The River Colne, running in the broad valley down to the Thames, is the chief landscape engineer here and it created its masterwork in Staines Moor, an astonishingly tranquil oasis bounded by the M25, the A30 and any number of air routes. Yet stand among its patchwork of meandering rivers and streams, studded with the metre-high mounds of the Yellow Meadow Ant (some of the nests are centuries old), and you are transported to a time when feet were indeed the only mode of transport, and our ancestors walked the land bridge to Britain.

Wraysbury River also runs through Staines Moor, flowing in blue silence alongside the traffic flowing on the motorway; if you have time, explore, watching for the many bird, plant and animal species that live and visit here.

Leaving the moor, a fairly short walk takes you through Staines itself to the Thames. Walking upstream along the Thames Path, TS Eliot’s description of the river – ‘a strong brown god – sullen, untamed and intractable’ – seems incongruous; this is the river of Kenneth Grahame’s imagining, a river of trailing willows and sentry alders beyond the reach of the treacherous tides of the Thames’s lower reaches, a river where ‘there is nothing – absolutely nothing – half so much worth doing as simply messing about in boats’ and where, when the water breathes mist in the early morning, it really would be little surprise to meet the Piper at the gates of dawn.

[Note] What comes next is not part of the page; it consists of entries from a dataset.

import Summits.AtomisticToContinuum.Crystallization.Theses.NashClassCertificates
import Summits.AtomisticToContinuum.Crystallization.Theses.PhononSlackCertificates
import Summits.AtomisticToContinuum.Crystallization.Theorems.PhononSlackCertificatesCoerciveTwoShellGapBlocks
import Summits.AtomisticToContinuum.Crystallization.Theorems.HullMinimalityLayeredWindowsReductions

/-!
# Crux `NashTwoShellGap` (stmt-AtomisticToContinuum-16826), line `birth`: the crux and its jammed
# stub are implied by the all-configuration two-shell gap (stmt-13956) and by its torus form

Kernel-checked bookkeeping for the lead's stub `stub_jammedBadGap` (line `birth`,
`Cruxes/NashTwoShellGap/Lines/birth.lean`): the Nash-class crux

  `NashTwoShellGap : ∃ g > 0, ∀ N x, 1/3-separated → Nash → N·e* + g·#bad ≤ 𝓔_LJ(x)`

is the all-configuration crux `PhononSlackCertificates.CoerciveTwoShellGap` (stmt-13956) with one
extra hypothesis, hence follows from it (the landed
`LayeredWindowsLocal.nashTwoShellGap_of_coerciveTwoShellGap`, reused here), from its
`δ = 1/3` instance (`nashTwoShellGap_of_sepTwoShellGap`) and — through the tree theorem
`CoerciveTwoShellGapBlocks.coerciveTwoShellGap_iff_torusTwoShellGap` — from the TWO-SHELL GAP ON
THE TORUS at tolerance `1/20` (`nashTwoShellGap_of_torusTwoShellGap`), the residual core the lead of
crux 13956 isolated (`Cruxes/CoerciveTwoShellGap/PICKED.md`).  The same holds for the jammed-bad
gap of line `birth` (`jammedBadGap_of_coerciveTwoShellGap`, `jammedBadGap_of_torusTwoShellGap`):
its count is a sub-count of the bad count and its class (1/2-separated Nash) a sub-class.
So every proof of the shared torus item closes this crux; conversely a refutation of this crux
refutes 13956 and the torus gap (contrapositive, `not_coerciveTwoShellGap_of_not_nashTwoShellGap`).
No definitions; all `[folklore]`.
-/

noncomputable section

namespace Summit.AtomisticToContinuum.Crystallization.Theorems.NashTwoShellGapReductions

open scoped BigOperators Classical
open Literature.MathematicalPhysics.StatisticalMechanics Literature.Geometry.DiscreteGeometry
open Summit.AtomisticToContinuum.Crystallization.Theses

/-- **Nash crux ⇐ the `1/3`-separated finite two-shell gap** (the `δ = 1/3` instance of
stmt-13956, no Nash hypothesis): drop the Nash hypothesis. [folklore] -/
theorem nashTwoShellGap_of_sepTwoShellGap
    (h : ∃ g : ℝ, 0 < g ∧ ∀ (N : ℕ) (x : Fin N → EuclideanSpace ℝ (Fin 3)),
      (∀ i j : Fin N, i ≠ j → (1 / 3 : ℝ) ≤ dist (x i) (x j)) →
      (N : ℝ) * (⨅ Q : PeriodicConfiguration 3, Q.energyPerParticle lennardJones)
        + g * (Nat.card {i : Fin N // ¬ IsTwoShellGood (1 / 20) (47 / 50) 1 x i} : ℝ)
        ≤ interactionEnergy lennardJones x) :
    NashClassCertificates.NashTwoShellGap := by
  obtain ⟨g, hg, h⟩ := h
  exact ⟨g, hg, fun N x hsep _ => h N x hsep⟩

/-- Contrapositive bookkeeping: `¬ NashTwoShellGap → ¬ CoerciveTwoShellGap`. [folklore] -/
theorem not_coerciveTwoShellGap_of_not_nashTwoShellGap (h : ¬ NashClassCertificates.NashTwoShellGap) :
    ¬ PhononSlackCertificates.CoerciveTwoShellGap :=
  fun h' => h (LayeredWindowsLocal.nashTwoShellGap_of_coerciveTwoShellGap h')

/-- **Nash crux ⇐ the two-shell gap on the torus** (tolerance `1/20`, `1/3`-separated periodic
configurations; the shared residual core of crux 13956): through
`coerciveTwoShellGap_iff_torusTwoShellGap`. [folklore] -/
theorem nashTwoShellGap_of_torusTwoShellGap
    (h : ∃ g : ℝ, 0 < g ∧ ∀ P : PeriodicConfiguration 3,
      (∀ u ∈ P.points, ∀ v ∈ P.points, u ≠ v → (1 / 3 : ℝ) ≤ dist u v) →
      (⨅ Q : PeriodicConfiguration 3, Q.energyPerParticle lennardJones)
        + g * ((P.motif.filter fun y => ¬ IsTwoShellGoodSet (1 / 20) (47 / 50) 1 P.points y).card : ℝ)
            / (P.motif.card : ℝ)
        ≤ P.energyPerParticle lennardJones) :
    NashClassCertificates.NashTwoShellGap :=
  LayeredWindowsLocal.nashTwoShellGap_of_coerciveTwoShellGap
    (CoerciveTwoShellGapBlocks.coerciveTwoShellGap_iff_torusTwoShellGap.2 h)

/-- A sub-count of the bad particles: restricting the bad set by any second predicate does not
increase its cardinality. [folklore] -/
theorem natCard_bad_and_le {N : ℕ} (B E : Fin N → Prop) :
    Nat.card {i : Fin N // B i ∧ E i} ≤ Nat.card {i : Fin N // B i} :=
  Nat.card_le_card_of_injective (fun a : {i : Fin N // B i ∧ E i} => (⟨a.1, a.2.1⟩ : {i : Fin N // B i}))
    (fun _ _ hab => Subtype.ext (congrArg (fun c : {i : Fin N // B i} => c.1) hab))

/-- **The jammed-bad gap of line `birth` ⇐ `CoerciveTwoShellGap`**: instantiate `δ := 1/2`,
drop the Nash hypothesis and bound the jammed-bad count by the bad count. [folklore] -/
theorem jammedBadGap_of_coerciveTwoShellGap (h : PhononSlackCertificates.CoerciveTwoShellGap) :
    ∃ g : ℝ, 0 < g ∧ ∀ (N : ℕ) (x : Fin N → EuclideanSpace ℝ (Fin 3)),
      (∀ i j : Fin N, i ≠ j → 1 / 2 ≤ dist (x i) (x j)) →
      (∀ (i : Fin N) (y : EuclideanSpace ℝ (Fin 3)), (∀ j : Fin N, j ≠ i → y ≠ x j) →
        siteEnergy lennardJones x i ≤ ∑ j ∈ Finset.univ.erase i, lennardJones (dist y (x j))) →
      (N : ℝ) * (⨅ Q : PeriodicConfiguration 3, Q.energyPerParticle lennardJones)
        + g * (Nat.card {i : Fin N // ¬ IsTwoShellGood (1 / 20) (47 / 50) 1 x i ∧
            ¬ ∃ p : EuclideanSpace ℝ (Fin 3), dist p (x i) ≤ 6 / 5 ∧ ∀ j : Fin N, 9 / 10 ≤ dist p (x j)} : ℝ)
        ≤ interactionEnergy lennardJones x := by
  obtain ⟨g, hg, hG⟩ := h (1 / 2) (by norm_num)
  refine ⟨g, hg, fun N x hsep _ => ?_⟩
  have hle : (Nat.card {i : Fin N // ¬ IsTwoShellGood (1 / 20) (47 / 50) 1 x i ∧
      ¬ ∃ p : EuclideanSpace ℝ (Fin 3), dist p (x i) ≤ 6 / 5 ∧ ∀ j : Fin N, 9 / 10 ≤ dist p (x j)} : ℝ)
      ≤ (Nat.card {i : Fin N // ¬ IsTwoShellGood (1 / 20) (47 / 50) 1 x i} : ℝ) := by
    exact_mod_cast natCard_bad_and_le _ _
  have := hG N x hsep
  nlinarith [mul_le_mul_of_nonneg_left hle hg.le]

/-- **The jammed-bad gap of line `birth` ⇐ the two-shell gap on the torus.** [folklore] -/
theorem jammedBadGap_of_torusTwoShellGap
    (h : ∃ g : ℝ, 0 < g ∧ ∀ P : PeriodicConfiguration 3,
      (∀ u ∈ P.points, ∀ v ∈ P.points, u ≠ v → (1 / 3 : ℝ) ≤ dist u v) →
      (⨅ Q : PeriodicConfiguration 3, Q.energyPerParticle lennardJones)
        + g * ((P.motif.filter fun y => ¬ IsTwoShellGoodSet (1 / 20) (47 / 50) 1 P.points y).card : ℝ)
            / (P.motif.card : ℝ)
        ≤ P.energyPerParticle lennardJones) :
    ∃ g : ℝ, 0 < g ∧ ∀ (N : ℕ) (x : Fin N → EuclideanSpace ℝ (Fin 3)),
      (∀ i j : Fin N, i ≠ j → 1 / 2 ≤ dist (x i) (x j)) →
      (∀ (i : Fin N) (y : EuclideanSpace ℝ (Fin 3)), (∀ j : Fin N, j ≠ i → y ≠ x j) →
        siteEnergy lennardJones x i ≤ ∑ j ∈ Finset.univ.erase i, lennardJones (dist y (x j))) →
      (N : ℝ) * (⨅ Q : PeriodicConfiguration 3, Q.energyPerParticle lennardJones)
        + g * (Nat.card {i : Fin N // ¬ IsTwoShellGood (1 / 20) (47 / 50) 1 x i ∧
            ¬ ∃ p : EuclideanSpace ℝ (Fin 3), dist p (x i) ≤ 6 / 5 ∧ ∀ j : Fin N, 9 / 10 ≤ dist p (x j)} : ℝ)
        ≤ interactionEnergy lennardJones x :=
  jammedBadGap_of_coerciveTwoShellGap
    (CoerciveTwoShellGapBlocks.coerciveTwoShellGap_iff_torusTwoShellGap.2 h)

/-- **The crux ⇒ the jammed-bad gap** (so the jammed stub is sandwiched between the crux and the
torus gap's consequences: it is a consequence of the crux with a smaller count on the smaller
`1/2`-separated class). [folklore] -/
theorem jammedBadGap_of_nashTwoShellGap (h : NashClassCertificates.NashTwoShellGap) :
    ∃ g : ℝ, 0 < g ∧ ∀ (N : ℕ) (x : Fin N → EuclideanSpace ℝ (Fin 3)),
      (∀ i j : Fin N, i ≠ j → 1 / 2 ≤ dist (x i) (x j)) →
      (∀ (i : Fin N) (y : EuclideanSpace ℝ (Fin 3)), (∀ j : Fin N, j ≠ i → y ≠ x j) →
        siteEnergy lennardJones x i ≤ ∑ j ∈ Finset.univ.erase i, lennardJones (dist y (x j))) →
      (N : ℝ) * (⨅ Q : PeriodicConfiguration 3, Q.energyPerParticle lennardJones)
        + g * (Nat.card {i : Fin N // ¬ IsTwoShellGood (1 / 20) (47 / 50) 1 x i ∧
            ¬ ∃ p : EuclideanSpace ℝ (Fin 3), dist p (x i) ≤ 6 / 5 ∧ ∀ j : Fin N, 9 / 10 ≤ dist p (x j)} : ℝ)
        ≤ interactionEnergy lennardJones x := by
  obtain ⟨g, hg, hG⟩ := h
  refine ⟨g, hg, fun N x hsep hnash => ?_⟩
  have hsep3 : ∀ i j : Fin N, i ≠ j → (1 / 3 : ℝ) ≤ dist (x i) (x j) :=
    fun i j hij => le_trans (by norm_num) (hsep i j hij)
  have hle : (Nat.card {i : Fin N // ¬ IsTwoShellGood (1 / 20) (47 / 50) 1 x i ∧
      ¬ ∃ p : EuclideanSpace ℝ (Fin 3), dist p (x i) ≤ 6 / 5 ∧ ∀ j : Fin N, 9 / 10 ≤ dist p (x j)} : ℝ)
      ≤ (Nat.card {i : Fin N // ¬ IsTwoShellGood (1 / 20) (47 / 50) 1 x i} : ℝ) := by
    exact_mod_cast natCard_bad_and_le _ _
  have := hG N x hsep3 hnash
  nlinarith [mul_le_mul_of_nonneg_left hle hg.le]

/-- **Registered sub-goal `stub_jammedOfTorusGap`** (lead, line `birth`; bookkeeping, not part
of the composition `NashTwoShellGap_of`): the two-shell gap on the torus at tolerance `1/20`
implies the line's jammed-bad gap on the Nash class — the hardest stub is a consequence of the
shared residual core of crux 13956. [folklore] -/
theorem stub_jammedOfTorusGap : (∃ g : ℝ, 0 < g ∧ ∀ P : Literature.MathematicalPhysics.StatisticalMechanics.PeriodicConfiguration 3, (∀ u ∈ P.points, ∀ v ∈ P.points, u ≠ v → (1 / 3 : ℝ) ≤ dist u v) → (⨅ Q : Literature.MathematicalPhysics.StatisticalMechanics.PeriodicConfiguration 3, Q.energyPerParticle Literature.MathematicalPhysics.StatisticalMechanics.lennardJones) + g * ((P.motif.filter fun y => ¬ Literature.Geometry.DiscreteGeometry.IsTwoShellGoodSet (1 / 20) (47 / 50) 1 P.points y).card : ℝ) / (P.motif.card : ℝ) ≤ P.energyPerParticle Literature.MathematicalPhysics.StatisticalMechanics.lennardJones) → ∃ g : ℝ, 0 < g ∧ ∀ (N : ℕ) (x : Fin N → EuclideanSpace ℝ (Fin 3)), (∀ i j : Fin N, i ≠ j → 1 / 2 ≤ dist (x i) (x j)) → (∀ (i : Fin N) (y : EuclideanSpace ℝ (Fin 3)), (∀ j : Fin N, j ≠ i → y ≠ x j) → Literature.MathematicalPhysics.StatisticalMechanics.siteEnergy Literature.MathematicalPhysics.StatisticalMechanics.lennardJones x i ≤ ∑ j ∈ Finset.univ.erase i, Literature.MathematicalPhysics.StatisticalMechanics.lennardJones (dist y (x j))) → (N : ℝ) * (⨅ Q : Literature.MathematicalPhysics.StatisticalMechanics.PeriodicConfiguration 3, Q.energyPerParticle Literature.MathematicalPhysics.StatisticalMechanics.lennardJones) + g * (Nat.card {i : Fin N // ¬ Literature.Geometry.DiscreteGeometry.IsTwoShellGood (1 / 20) (47 / 50) 1 x i ∧ ¬ ∃ p : EuclideanSpace ℝ (Fin 3), dist p (x i) ≤ 6 / 5 ∧ ∀ j : Fin N, 9 / 10 ≤ dist p (x j)} : ℝ) ≤ Literature.MathematicalPhysics.StatisticalMechanics.interactionEnergy Literature.MathematicalPhysics.StatisticalMechanics.lennardJones x :=
  jammedBadGap_of_torusTwoShellGap

end Summit.AtomisticToContinuum.Crystallization.Theorems.NashTwoShellGapReductions

end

Grahame, author of  The Wind in the Willows, lived as a child and again in retirement upstream, and the river, ‘this sleek, sinuous, full-bodied animal’ was his passion. Mole, emerging from his hole and seeing the river for the first time, is entranced, sitting on the bank ‘while the river still chattered on to him, a babbling procession of the best stories in the world, sent from the heart of the earth to be told at last to the insatiable sea’; the walker pacing the miles to Windsor may have little time to sit, but do listen to the river music.

The Edwardian radical John Burns coined the description of the river as ‘liquid history’ (in rejoinder to an American who compared the Thames unfavourably to the Mississippi, Burns said, ‘The St Lawrence is water, the Mississippi is muddy water, but the Thames is liquid history’). Nowhere is this more obvious than at Runnymede, the riverside meadow where King John signed, under pressure, the Great Charter – or Magna Carta – that the king’s will be not arbitrary but bound by law. So ‘no free man shall be taken, imprisoned, outlawed, banished or in anyway destroyed, nor will we proceed against him and prosecute him, except by lawful judgement of his equals and by the law of the land’. Much of England’s later law flows from this charter.

On the hill overlooking Runnymede is the Air Forces Memorial, commemorating and listing the 20,456 air men and women lost during World War II who have no known grave. Also heading uphill, past the John F Kennedy Memorial, the walk passes some of the biggest mansions in the country on Bishopsgate Road before entering Windsor Great Park. The park itself was once a forest, of much greater extent than today, that William I took as hunting grounds for the stronghold he built at Windsor to guard the river. The first written mention of Herne the Hunter associates the horned rider with the forest; in The Merry Wives of Windsor, Shakespeare writes, ‘There is an old tale goes that Herne the hunter, Sometime a keeper here in Windsor forest, Doth all the winter-time, at still midnight, Walk round about an oak, with great ragg’d horns’. Today, the horns more often belong to the deer that inhabit the enclosed deer park. The Long Walk was laid out by Charles II and has been marked out by elm, oak, horse chestnut and London plane trees. As straight as any runway, the Long Walk makes a fitting end to your own long walk from the 21st-century hustle of Heathrow Airport to the medieval calm of Windsor.